Fig. 4.

Influence of BBS in B. punctata coloration. (A) Reflectance spectra of frogs obtained from (2) (solid line) and different plants (dotted line) from their environment. BBS absorbance spectrum is shown in the Upper graph (dashed line), and both the shape and position of the Q band (shaded in gray) are consistent with the reduced reflectance of the animals in the red portion of the spectrum. Red-edge reflectance corresponds to a region of sharp change in reflectance at ∼695–700 nm, a phenomenon widely known in plants. The blue region is normally dominated by other pigments and can be modulated by fluorescence of hyloins (2). (B, Upper) Specimen of B. punctata in a normal resting position in the abaxial surface of a leaf of the water hyacinth Eichhornia crassipes during daytime. (B, Lower) Background is displayed in grayscale to highlight the frog position. (C) A simplified model of reflectance for the frogs to evaluate the influence of BBS in coloration.
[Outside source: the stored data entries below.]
import Summits.MatrixMultiplication.OmegaCensus.STPPVosperSlackFourCell22TableP2
import Summits.MatrixMultiplication.OmegaCensus.STPPVosperTilingWordsPrunedQ
import Summits.MatrixMultiplication.OmegaCensus.STPPVosperSlackTwoLawABQ

/-!
# ω-census (abelian STPP census): cell (2,2) of the slack-4 law (fifth ℤ₆₁ leaf) — dead-table rows for `tbl22`, part 17 of 29 (kernel computations)

HONEST FRAMING (pub-omega census; verbatim): lottery ticket; floor = certified bounds/negative ranges.
Census STRUCTURE (seat pub-omega-stpp-2 gen 28, 2026-08-29), family (b2).  For each entry `e = (Yo, Zo)` of the cell-(2,2) dead table `tbl22`
(`STPPVosperSlackFourCell22TableP1/P2.lean`, 694 entries) the words-cover search of the two other blocks (3,3,3), (2,2,2) over the pruned enumerator
`blockDiffsWQ` (direct orientation; python mirror verdict: all 694 dead direct) returns `false`, so the entry is `CoverDead` (`coverDead_forall_of_rows`).
Each theorem is ONE `decide +kernel` over a range of table entries.  Assembly in `STPPVosperSlackFourCell22TblRowsAsm.lean`.  Nothing here is progress on `ω`.
-/

namespace Summit.MatrixMultiplication.OmegaCensus.CubeNB.S2

open Summit.MatrixMultiplication.OmegaCensus.CubeNB

/-- Dead-table entries `[384, 388)` of `tbl22`: the words-cover search fails. [folklore] -/
theorem dead22_c96 : ∀ e ∈ (tbl22.drop 384).take 4, existsCoverW 61 e.1 e.2 [blockDiffsWQ 61 e.1 e.2 3 3 3, blockDiffsWQ 61 e.1 e.2 2 2 2] [] [] [] = false := by
  decide +kernel

/-- Dead-table entries `[388, 392)` of `tbl22`: the words-cover search fails. [folklore] -/
theorem dead22_c97 : ∀ e ∈ (tbl22.drop 388).take 4, existsCoverW 61 e.1 e.2 [blockDiffsWQ 61 e.1 e.2 3 3 3, blockDiffsWQ 61 e.1 e.2 2 2 2] [] [] [] = false := by
  decide +kernel

/-- Dead-table entries `[392, 396)` of `tbl22`: the words-cover search fails. [folklore] -/
theorem dead22_c98 : ∀ e ∈ (tbl22.drop 392).take 4, existsCoverW 61 e.1 e.2 [blockDiffsWQ 61 e.1 e.2 3 3 3, blockDiffsWQ 61 e.1 e.2 2 2 2] [] [] [] = false := by
  decide +kernel

/-- Dead-table entries `[396, 400)` of `tbl22`: the words-cover search fails. [folklore] -/
theorem dead22_c99 : ∀ e ∈ (tbl22.drop 396).take 4, existsCoverW 61 e.1 e.2 [blockDiffsWQ 61 e.1 e.2 3 3 3, blockDiffsWQ 61 e.1 e.2 2 2 2] [] [] [] = false := by
  decide +kernel

/-- Dead-table entries `[400, 404)` of `tbl22`: the words-cover search fails. [folklore] -/
theorem dead22_c100 : ∀ e ∈ (tbl22.drop 400).take 4, existsCoverW 61 e.1 e.2 [blockDiffsWQ 61 e.1 e.2 3 3 3, blockDiffsWQ 61 e.1 e.2 2 2 2] [] [] [] = false := by
  decide +kernel

/-- Dead-table entries `[404, 408)` of `tbl22`: the words-cover search fails. [folklore] -/
theorem dead22_c101 : ∀ e ∈ (tbl22.drop 404).take 4, existsCoverW 61 e.1 e.2 [blockDiffsWQ 61 e.1 e.2 3 3 3, blockDiffsWQ 61 e.1 e.2 2 2 2] [] [] [] = false := by
  decide +kernel

end Summit.MatrixMultiplication.OmegaCensus.CubeNB.S2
Light is reflected at the air skin interphase, transmitted through the translucent skins, and red and blue light are highly absorbed by lymphatic BBS. Under the lymphatic sacs, light is transmitted through the muscles and is reflected back in a broadband guanine-based reflector in the fascia (CCL) in the retroperitoneal cavity. Lymph can modulate the spectral properties of light emerging from the animals and it depends on its pigments’ composition. Physiological concentration of BBS exerts an important role in B. punctata coloration, and it outperforms the modeled effect in control experiments with isolated biliverdin (Middle graph) or with lymph devoid of BBS (Bottom graph). Solid lines: reflectance of six individuals. Dashed line: modeled reflectance for six independent skin samples.